誰が言い出したかがよく分からないのですが、この現象は「ポスト・トゥルース(真実の後)の時代」とうまく表現されました。この表現の何が”うまい”かというと「ポスト・ドゥルーズの時代」という言葉を連想できるからです。ドゥルーズというのはフランスの哲学者で、書物はものすごく難解なのですが、ドゥルーズの思想をあえて一言でいえば「既存の枠組みを破壊せよ!」という感じです。そして、「ポスト・トゥルース」と言われると、かつて現代思想を一世風靡したドゥルーズにとって代わる新しい思想のパロディに聞こえるのです。ドゥルーズは「既存の枠組みを破壊せよ!」と言い、トランプ大統領のように無茶苦茶なことを正しいと言い切る思想は「既存の知識を破壊せよ!」と言っているように聞こえます。きっと私と同じことを考えた人が世界中に何人かはいると思うのですが、「ポスト・トゥルース、ポスト・ドゥルーズ」などで検索してもヒットしません。まあ、ダジャレで盛り上がっても面白くありませんが。
ポスト・トゥルースが当然の時代となった今も知識が依然生活に役立つのは事実ですが、知識を持っている者が偉いわけでも権力を手にすることができるわけでもありません。そして、改めて考えてみると「知識をひけらかす者」が嫌われるのは古今東西変わらないわけで、知識で他人より上の立場に立とうと考えている者がいたとすれば、いつの時代もそれは勘違いも甚だしい愚行なのです。

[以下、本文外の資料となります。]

import Literature.NumberTheory.EllipticCurves.ZpExtensionEisensteinDVRSettingH4RestrictedAdjointProofs
import Literature.NumberTheory.GaloisCohomology.Howard2004.DualityDatumRestrictedPairingFlipNaturalityProofs
import HarnessLib

/-!
# H.4 at the places `v ∣ p` for the curve's Eisenstein setting, VII♭: reduction compatibility (hB♭) and the projection
# formulas (Adj♭), (Adj′♭) for the FLIPPED restricted pairings `W_j / Fil_v W_j × Fil′_j → A_{m,j}(1)` of the tower

`Proofs` file (theorems only; no definition, no named fact, no instance, no `sorry`).  The X/Y-flipped twin of x9-p1-w2's
`ZpExtensionEisensteinDVRSettingH4RestrictedAdjointProofs` ((hB-res)/(Adj-res)/(Adj′-res) for the restricted pairings
`P_j (s, [t]) = e_j (s, t)`), for the flipped restricted pairings `P♭_j ([s], t) = e_j (s, t)` of
`Howard2004/DualityDatumRestrictedPairingFlipProofs` (`DualityDatum.exists_restrictedPairing_flip`; Eisenstein turnkey
`eisensteinTower_restrictedPairing_flip_nondegenerate`), via the generic `Howard2004/DualityDatumRestrictedPairingFlipNaturalityProofs`
and x9-p1-w2's module-level `e`-clauses `eisensteinTower_apply_e_transfer_redIter` / `eisensteinTower_apply_e_redIter_transfer`
(unchanged: the flip only swaps which side is the sub- and which the quotient representation).

In the rank-free proof of the SECOND (Exact) clause of Howard's H.4 for `F_𝔮` at `v ∣ p` (cell memo
`HOME/p1/H4-EXACT-AT-P-PLAN-x10b-p1-g8.md` §1(c)–(f), (ANN-SAT-X)/(EXACT-X)) the limit right-kernel-torsion step
(x10b-p1-w8's `Tower.pow_smul_eq_zero_of_forall_pairing_eq_zero`) runs on the flipped PAIR of towers
`X_j = H¹(K_v, W_j / Fil_v W_j)`, `Y_j = H¹(K_v, Fil′_j)`.  For the curve's tower `W.eisensteinTower κ hm` and ANY H.4 data `D k`
over `A_{m,k+1}` with the reduction identity `he_red`, this file supplies the instantiated identities, for ANY `Γ_{K_v}`-stable
`V_j ≤ T^{(j)}`, `V′_j ≤ Tw T^{(j)}`, any flipped restricted pairings `P_j` with the characterising property, and any maps of the
quotient and sub representations lying over the tower's iterated reduction `red^{(d)}` and division `F (k+1) (k+d+1)`:

* (hB♭-res) `eisensteinTower_restrictedPairing_flip_cupProduct_red` (one reduction step, `φ := reduce`, from `he_red`);
* (Adj♭-res) `eisensteinTower_restrictedPairing_flip_cupProduct_adjoint` (reduction on the quotient side, division on the sub
  side — the `hAdj` shape of `Tower.pow_smul_eq_zero_of_forall_pairing_eq_zero` for the flipped pair);
* (Adj′♭-res) `eisensteinTower_restrictedPairing_flip_cupProduct_adjoint'` (mirror).

Cell `pub/bsd-print-x9` (STUB A `hfin4` at `v ∣ p`, (Exact) brick (B6) inputs, (B3♭) lineage).  No summit statement is proved
here; BSD is not proved by any of this.  Seat `bsd-line-x10b-p1-w7` g2.  References: [Howard2004HeegnerKolyvagin] §1.3 H.4
(arXiv:1202.6340 p. 7 L78–82), §1.6 (p. 11 L33–38), Lemma 3.1.1, Def. 3.2.5–3.2.6; [NeukirchSchmidtWingberg2008] I §4 (1.4.2)–(1.4.6);
[MilneADT2006] I Cor. 2.3.
-/

set_option autoImplicit false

私はトランプ大統領を一切支持しませんし、ポスト・トゥルースなどと言う言葉が堂々とまかり通るばかりか、こんな思想が席捲していることを考えるとめまいがしそうになりますが、本来の人間の姿は理性的なものからほど遠く、人間社会が秩序を維持することなど到底できないことを世間に知らしめた点についてはどこか清々しさを覚えます。

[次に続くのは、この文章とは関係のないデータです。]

import Mathlib
import Summits.Ventures.PercRepro2.V2SP
import Summits.Ventures.PercRepro2.Tail2D
import Summits.Ventures.PercRepro2.Tail2DCount
import Summits.Ventures.PercRepro2.Tail2DThreePoint

/-!
# Commutativity of the counting tail and the closure lemmas of the M♮ class (seat mine-b, cell pub-perc-repro2)

The counting tail `cnt` (Tail2DCount.lean) of a parallel or series composition does not depend on the
order of the two factors (`cnt_par_comm`, `cnt_ser_comm`).  Hence the class of series–parallel patterns
whose counting tail is M♮-concave (`MTailPat s L := IsMTail (cnt s) L`) is closed under series
composition with another member, and under parallel composition with a factor of max-flow one on
EITHER side (`MTailPat.par_right`, `MTailPat.par_left`) — the closure lemmas behind `Good.isMTail`
(Tail2DThreePoint.lean), stated for direct use.
-/

open Finset

namespace Summit.Ventures.PercRepro2.Tail2D

open V2Closure

/-- the counting tail of a parallel composition is symmetric in the two factors -/
theorem cnt_par_comm (X Y : V2Closure.SP) (a b : ℤ) : cnt (.par X Y) a b = cnt (.par Y X) a b := by
  unfold cnt
  show (∑ p : X.Conf × Y.Conf, if a ≤ ((X.rLab p.1 + Y.rLab p.2 : ℕ) : ℤ)
      ∧ b ≤ ((X.bLab p.1 + Y.bLab p.2 : ℕ) : ℤ) then (1 : ℝ) else 0)
    = ∑ p : Y.Conf × X.Conf, if a ≤ ((Y.rLab p.1 + X.rLab p.2 : ℕ) : ℤ)
      ∧ b ≤ ((Y.bLab p.1 + X.bLab p.2 : ℕ) : ℤ) then (1 : ℝ) else 0
  rw [Fintype.sum_prod_type, Fintype.sum_prod_type_right]
  refine Finset.sum_congr rfl (fun x _ => Finset.sum_congr rfl (fun y _ => ?_))
  rw [add_comm (X.rLab x) (Y.rLab y), add_comm (X.bLab x) (Y.bLab y)]

/-- the counting tail of a series composition is symmetric in the two factors -/
theorem cnt_ser_comm (X Y : V2Closure.SP) (a b : ℤ) : cnt (.ser X Y) a b = cnt (.ser Y X) a b := by
  rw [cnt_ser, cnt_ser, mul_comm]

/-- the patterns whose counting tail is an M♮-concave tail of level `L` -/
def MTailPat (s : V2Closure.SP) (L : ℤ) : Prop := IsMTail (cnt s) L

/-- a free edge -/
theorem MTailPat.free : MTailPat .free 1 := cnt_free_isMTail

/-- series composition -/
theorem MTailPat.ser {s t : V2Closure.SP} {L M : ℤ} (hs : MTailPat s L) (ht : MTailPat t M) :
    MTailPat (.ser s t) (min L M) := by
  unfold MTailPat at *
  have e : cnt (.ser s t) = fun a b => cnt s a b * cnt t a b :=
    funext (fun a => funext (fun b => cnt_ser s t a b))
  rw [e]; exact IsMTail.mul hs ht

/-- parallel composition with a factor of max-flow one on the right -/
theorem MTailPat.par_right {s : V2Closure.SP} {L : ℤ} (hs : MTailPat s L) (Y : V2Closure.SP)
    (hY : FlowLeOne Y) (h10 : ∃ y : Y.Conf, Y.rLab y = 1 ∧ Y.bLab y = 0)
    (h01 : ∃ y : Y.Conf, Y.rLab y = 0 ∧ Y.bLab y = 1) : MTailPat (.par s Y) (L + 1) :=
  cnt_par_flow1_isMTail hs Y hY h10 h01

/-- parallel composition with a factor of max-flow one on the left -/
theorem MTailPat.par_left {s : V2Closure.SP} {L : ℤ} (hs : MTailPat s L) (Y : V2Closure.SP)
    (hY : FlowLeOne Y) (h10 : ∃ y : Y.Conf, Y.rLab y = 1 ∧ Y.bLab y = 0)
    (h01 : ∃ y : Y.Conf, Y.rLab y = 0 ∧ Y.bLab y = 1) : MTailPat (.par Y s) (L + 1) := by
  unfold MTailPat
  have e : cnt (.par Y s) = cnt (.par s Y) := funext (fun a => funext (fun b => cnt_par_comm Y s a b))
  rw [e]; exact cnt_par_flow1_isMTail hs Y hY h10 h01

/-- every pattern of the class `Good` is an `MTailPat` -/
theorem MTailPat.of_good {s : V2Closure.SP} {L : ℤ} (h : Good s L) : MTailPat s L := h.isMTail

/-- a pattern `X ∗ Y` with `Y = e ∧ Z` (a free edge in series with anything) on either side: the flow-one
factor attains `(1, 0)` and `(0, 1)` as soon as `Z` does -/
theorem flowLeOne_ser_free (Z : V2Closure.SP) : FlowLeOne (.ser .free Z) :=
  flowLeOne_ser_left flowLeOne_free Z

end Summit.Ventures.PercRepro2.Tail2D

「秩序」とは社会を維持しその社会の一員に自身を入れてもらうためにつくりあげた幻想のようなものなのでしょう。社会に頼らなくても生きていける者は秩序などには従わず、権力やカネやそしてときに暴力で相手をねじ伏せます。科学に基づいた客観的な知識などなくても真実はつくりだせばいいわけです。そんな人間が大国のリーダーであると考えると絶望的な気分になりますが、それが現実であることは受け入れざるを得ません。それを受け入れた上で、これからも知識を増やし、必要としている人には伝授し、自分と異なる考えをもつ人にはその人から学ぶ姿勢を維持していけばいいわけです。
「人は必ず死ぬ」以外に「絶対に正しいこと」などやはりどこにもありません……。という言葉で本稿を締めようと思ったのですが、脱稿直前にもうひとつの真実がみつかりました。「地球は必ず滅びる!」です。